• _Task inputs_:
import Summits.Ventures.PercRepro.Night2LocalD2NoFour
import Summits.Ventures.PercRepro.Night2LocalD2Four
import Summits.Ventures.PercRepro.Night2LocalD3Zero
import Summits.Ventures.PercRepro.Night2LocalD3KOne

/-!
# PercRepro — the (6,4) cell `|E ∖ G| = 2` WITHOUT a coloop of `M|G` is a theorem (night-2, gen 15;
THEOREM F of NIGHT-2-k0.md)

* **`localShadowHall_d2_of_two_le`** — `G ∈ flatsQ M 5`, `|E ∖ G| = 2`, every member below `G` has `|G ∖ cl B| ≥ 2`
  ⟹ `LocalShadowHall M 4 G`: either no `C ⊆ G` with `|C| ≤ 4` has `ρ(G ∖ C) ≤ 2` (THEOREM D, the pair-5 rule,
  Night2LocalD2NoFour) or some `C` has (THEOREM E, the covering certificate, Night2LocalD2Four).
* **`localShadowHall_d2_of_kColoops_eq_zero`** — `G ∈ flatsQ M 5`, `|E ∖ G| = 2`, `kColoops M G = 0` ⟹
  `LocalShadowHall M 4 G` (a member with `|G ∖ cl B| = 1` is a layer-0 member, which needs a coloop of `M|G`).
* **`shadowHall_six_four_of_local_two_one`** — THE (6,4) SHADOW ROW FOR EVERY FINITE MATROID, MODULO the cell
  `|E ∖ G| = 2` WITH `kColoops = 1` of loopless simple rank-6 matroids (the reduction
  `shadowHall_six_four_of_local_two` of Night2LocalD3KOne with the `kColoops = 0` case discharged).
-/

namespace PercRepro.Shadow

open Finset PerFlat ThmH

variable {α : Type*} [DecidableEq α] {M : Matroid α} [M.Finite]

open scoped Classical in
/-- **THEOREM F — the (6,4) cell `|E ∖ G| = 2` when every member has `|G ∖ cl B| ≥ 2`** (no coloop of `M|G`
carries members). -/
theorem localShadowHall_d2_of_two_le {G : Finset α} (hG : G ∈ flatsQ M (4 + 1))
    (hd : (gr M \ G).card = 2)
    (hm2 : ∀ B ∈ membersIn M (Uq M (4 + 2) 4) G, 2 ≤ (G \ clF M B).card) :
    LocalShadowHall M 4 G := by
  by_cases h4 : ∀ C ⊆ G, C.card ≤ 4 → 3 ≤ rkN M (G \ C)
  · exact localShadowHall_d2_of_no_four hG hd hm2 h4
  · push Not at h4
    obtain ⟨C, -, hc4, hr⟩ := h4
    exact localShadowHall_d2_of_four hG hd hm2 hc4 (by omega)

open scoped Classical in
/-- Without a coloop of `M|G`, every member below a rank-`5` flat `G` with `|E ∖ G| = 2` has `|G ∖ cl B| ≥ 2`. -/
theorem two_le_card_sdiff_clF_of_kColoops_eq_zero {G : Finset α} (hG : G ∈ flatsQ M (4 + 1))
    (hd : (gr M \ G).card = 2) (hk : kColoops M G = 0) {B : Finset α}
    (hB : B ∈ membersIn M (Uq M (4 + 2) 4) G) : 2 ≤ (G \ clF M B).card := by
  have hBU : B ∈ Uq M (4 + 2) 4 := (mem_membersIn.1 hB).1
  -- `|G ∖ cl B| ≥ 1`: `cl B` has rank `4 < 5 = ρ(G)`
  have hpos : 0 < (G \ clF M B).card := by
    rw [Finset.card_pos]
    by_contra hemp
    rw [Finset.not_nonempty_iff_eq_empty, Finset.sdiff_eq_empty_iff_subset] at hemp
    have h1 := rkN_mono (M := M) hemp
    rw [rkN_clF_eq_of_mem_Uq hBU] at h1
    have h2 : rkN M G = 4 + 1 := by
      unfold rkN
      rw [(mem_flatsQ.1 hG).2.2]
      rfl
    omega
  -- `|G ∖ cl B| ≠ 1`: a layer-0 member needs a coloop of `M|G`
  by_contra hlt
  push Not at hlt
  have h1 : (G \ clF M B).card = 1 := by omega
  have hlay : B ∈ lay0 M 4 G := by
    rw [mem_lay0]
    exact ⟨hB, h1, by rw [hd]; norm_num⟩
  rw [lay0_eq_empty_of_kColoops_eq_zero hk] at hlay
  exact Finset.notMem_empty _ hlay

open scoped Classical in
/-- **THE (6,4) CELL `|E ∖ G| = 2` WITHOUT A COLOOP OF `M|G`.** -/
theorem localShadowHall_d2_of_kColoops_eq_zero {G : Finset α} (hG : G ∈ flatsQ M (4 + 1))
    (hd : (gr M \ G).card = 2) (hk : kColoops M G = 0) : LocalShadowHall M 4 G :=
  localShadowHall_d2_of_two_le hG hd (fun _ hB => two_le_card_sdiff_clF_of_kColoops_eq_zero hG hd hk hB)

section SixFour

variable {α' : Type} [DecidableEq α']

/-- **THE `(6, 4)` SHADOW ROW FOR EVERY FINITE MATROID, MODULO `|E ∖ G| = 2` WITH `kColoops = 1`** of loopless
simple rank-`6` matroids. -/
theorem shadowHall_six_four_of_local_two_one
    (hloc1 : ∀ (N : Matroid α') [N.Finite], (∀ e ∈ gr N, ∀ f ∈ gr N, e ≠ f → rkN N {e, f} = 2) →
      (∀ e ∈ gr N, N.Indep {e}) → N.eRank = ((6 : ℕ) : ℕ∞) →
      ∀ G ∈ flatsQ N (4 + 1), (gr N \ G).card = 2 → kColoops N G = 1 → LocalShadowHall N 4 G)
    (M : Matroid α') [M.Finite] : ShadowHall M 6 4 (phiK 6 4) := by
  apply shadowHall_six_four_of_local_two
  intro N _ hs hl hr G hG hd hk
  rcases Nat.lt_or_ge (kColoops N G) 1 with h0 | h1
  · exact localShadowHall_d2_of_kColoops_eq_zero hG hd (by omega)
  · exact hloc1 N hs hl hr G hG hd (by omega)

end SixFour

end PercRepro.Shadow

• _Work order_:
So that nothing is lost, please reproduce each entry exactly as written.

• _Response for this exercise_:
import Summits.Ventures.PercRepro.Night2LocalD2NoFour
import Summits.Ventures.PercRepro.Night2LocalD2Four
import Summits.Ventures.PercRepro.Night2LocalD3Zero
import Summits.Ventures.PercRepro.Night2LocalD3KOne

/-!
# PercRepro — the (6,4) cell `|E ∖ G| = 2` WITHOUT a coloop of `M|G` is a theorem (night-2, gen 15;
THEOREM F of NIGHT-2-k0.md)

* **`localShadowHall_d2_of_two_le`** — `G ∈ flatsQ M 5`, `|E ∖ G| = 2`, every member below `G` has `|G ∖ cl B| ≥ 2`
  ⟹ `LocalShadowHall M 4 G`: either no `C ⊆ G` with `|C| ≤ 4` has `ρ(G ∖ C) ≤ 2` (THEOREM D, the pair-5 rule,
  Night2LocalD2NoFour) or some `C` has (THEOREM E, the covering certificate, Night2LocalD2Four).
* **`localShadowHall_d2_of_kColoops_eq_zero`** — `G ∈ flatsQ M 5`, `|E ∖ G| = 2`, `kColoops M G = 0` ⟹
  `LocalShadowHall M 4 G` (a member with `|G ∖ cl B| = 1` is a layer-0 member, which needs a coloop of `M|G`).
* **`shadowHall_six_four_of_local_two_one`** — THE (6,4) SHADOW ROW FOR EVERY FINITE MATROID, MODULO the cell
  `|E ∖ G| = 2` WITH `kColoops = 1` of loopless simple rank-6 matroids (the reduction
  `shadowHall_six_four_of_local_two` of Night2LocalD3KOne with the `kColoops = 0` case discharged).
-/

namespace PercRepro.Shadow

open Finset PerFlat ThmH

variable {α : Type*} [DecidableEq α] {M : Matroid α} [M.Finite]

open scoped Classical in
/-- **THEOREM F — the (6,4) cell `|E ∖ G| = 2` when every member has `|G ∖ cl B| ≥ 2`** (no coloop of `M|G`
carries members). -/
theorem localShadowHall_d2_of_two_le {G : Finset α} (hG : G ∈ flatsQ M (4 + 1))
    (hd : (gr M \ G).card = 2)
    (hm2 : ∀ B ∈ membersIn M (Uq M (4 + 2) 4) G, 2 ≤ (G \ clF M B).card) :
    LocalShadowHall M 4 G := by
  by_cases h4 : ∀ C ⊆ G, C.card ≤ 4 → 3 ≤ rkN M (G \ C)
  · exact localShadowHall_d2_of_no_four hG hd hm2 h4
  · push Not at h4
    obtain ⟨C, -, hc4, hr⟩ := h4
    exact localShadowHall_d2_of_four hG hd hm2 hc4 (by omega)

open scoped Classical in
/-- Without a coloop of `M|G`, every member below a rank-`5` flat `G` with `|E ∖ G| = 2` has `|G ∖ cl B| ≥ 2`. -/
theorem two_le_card_sdiff_clF_of_kColoops_eq_zero {G : Finset α} (hG : G ∈ flatsQ M (4 + 1))
    (hd : (gr M \ G).card = 2) (hk : kColoops M G = 0) {B : Finset α}
    (hB : B ∈ membersIn M (Uq M (4 + 2) 4) G) : 2 ≤ (G \ clF M B).card := by
  have hBU : B ∈ Uq M (4 + 2) 4 := (mem_membersIn.1 hB).1
  -- `|G ∖ cl B| ≥ 1`: `cl B` has rank `4 < 5 = ρ(G)`
  have hpos : 0 < (G \ clF M B).card := by
    rw [Finset.card_pos]
    by_contra hemp
    rw [Finset.not_nonempty_iff_eq_empty, Finset.sdiff_eq_empty_iff_subset] at hemp
    have h1 := rkN_mono (M := M) hemp
    rw [rkN_clF_eq_of_mem_Uq hBU] at h1
    have h2 : rkN M G = 4 + 1 := by
      unfold rkN
      rw [(mem_flatsQ.1 hG).2.2]
      rfl
    omega
  -- `|G ∖ cl B| ≠ 1`: a layer-0 member needs a coloop of `M|G`
  by_contra hlt
  push Not at hlt
  have h1 : (G \ clF M B).card = 1 := by omega
  have hlay : B ∈ lay0 M 4 G := by
    rw [mem_lay0]
    exact ⟨hB, h1, by rw [hd]; norm_num⟩
  rw [lay0_eq_empty_of_kColoops_eq_zero hk] at hlay
  exact Finset.notMem_empty _ hlay

open scoped Classical in
/-- **THE (6,4) CELL `|E ∖ G| = 2` WITHOUT A COLOOP OF `M|G`.** -/
theorem localShadowHall_d2_of_kColoops_eq_zero {G : Finset α} (hG : G ∈ flatsQ M (4 + 1))
    (hd : (gr M \ G).card = 2) (hk : kColoops M G = 0) : LocalShadowHall M 4 G :=
  localShadowHall_d2_of_two_le hG hd (fun _ hB => two_le_card_sdiff_clF_of_kColoops_eq_zero hG hd hk hB)

section SixFour

variable {α' : Type} [DecidableEq α']

/-- **THE `(6, 4)` SHADOW ROW FOR EVERY FINITE MATROID, MODULO `|E ∖ G| = 2` WITH `kColoops = 1`** of loopless
simple rank-`6` matroids. -/
theorem shadowHall_six_four_of_local_two_one
    (hloc1 : ∀ (N : Matroid α') [N.Finite], (∀ e ∈ gr N, ∀ f ∈ gr N, e ≠ f → rkN N {e, f} = 2) →
      (∀ e ∈ gr N, N.Indep {e}) → N.eRank = ((6 : ℕ) : ℕ∞) →
      ∀ G ∈ flatsQ N (4 + 1), (gr N \ G).card = 2 → kColoops N G = 1 → LocalShadowHall N 4 G)
    (M : Matroid α') [M.Finite] : ShadowHall M 6 4 (phiK 6 4) := by
  apply shadowHall_six_four_of_local_two
  intro N _ hs hl hr G hG hd hk
  rcases Nat.lt_or_ge (kColoops N G) 1 with h0 | h1
  · exact localShadowHall_d2_of_kColoops_eq_zero hG hd (by omega)
  · exact hloc1 N hs hl hr G hG hd (by omega)

end SixFour

end PercRepro.Shadow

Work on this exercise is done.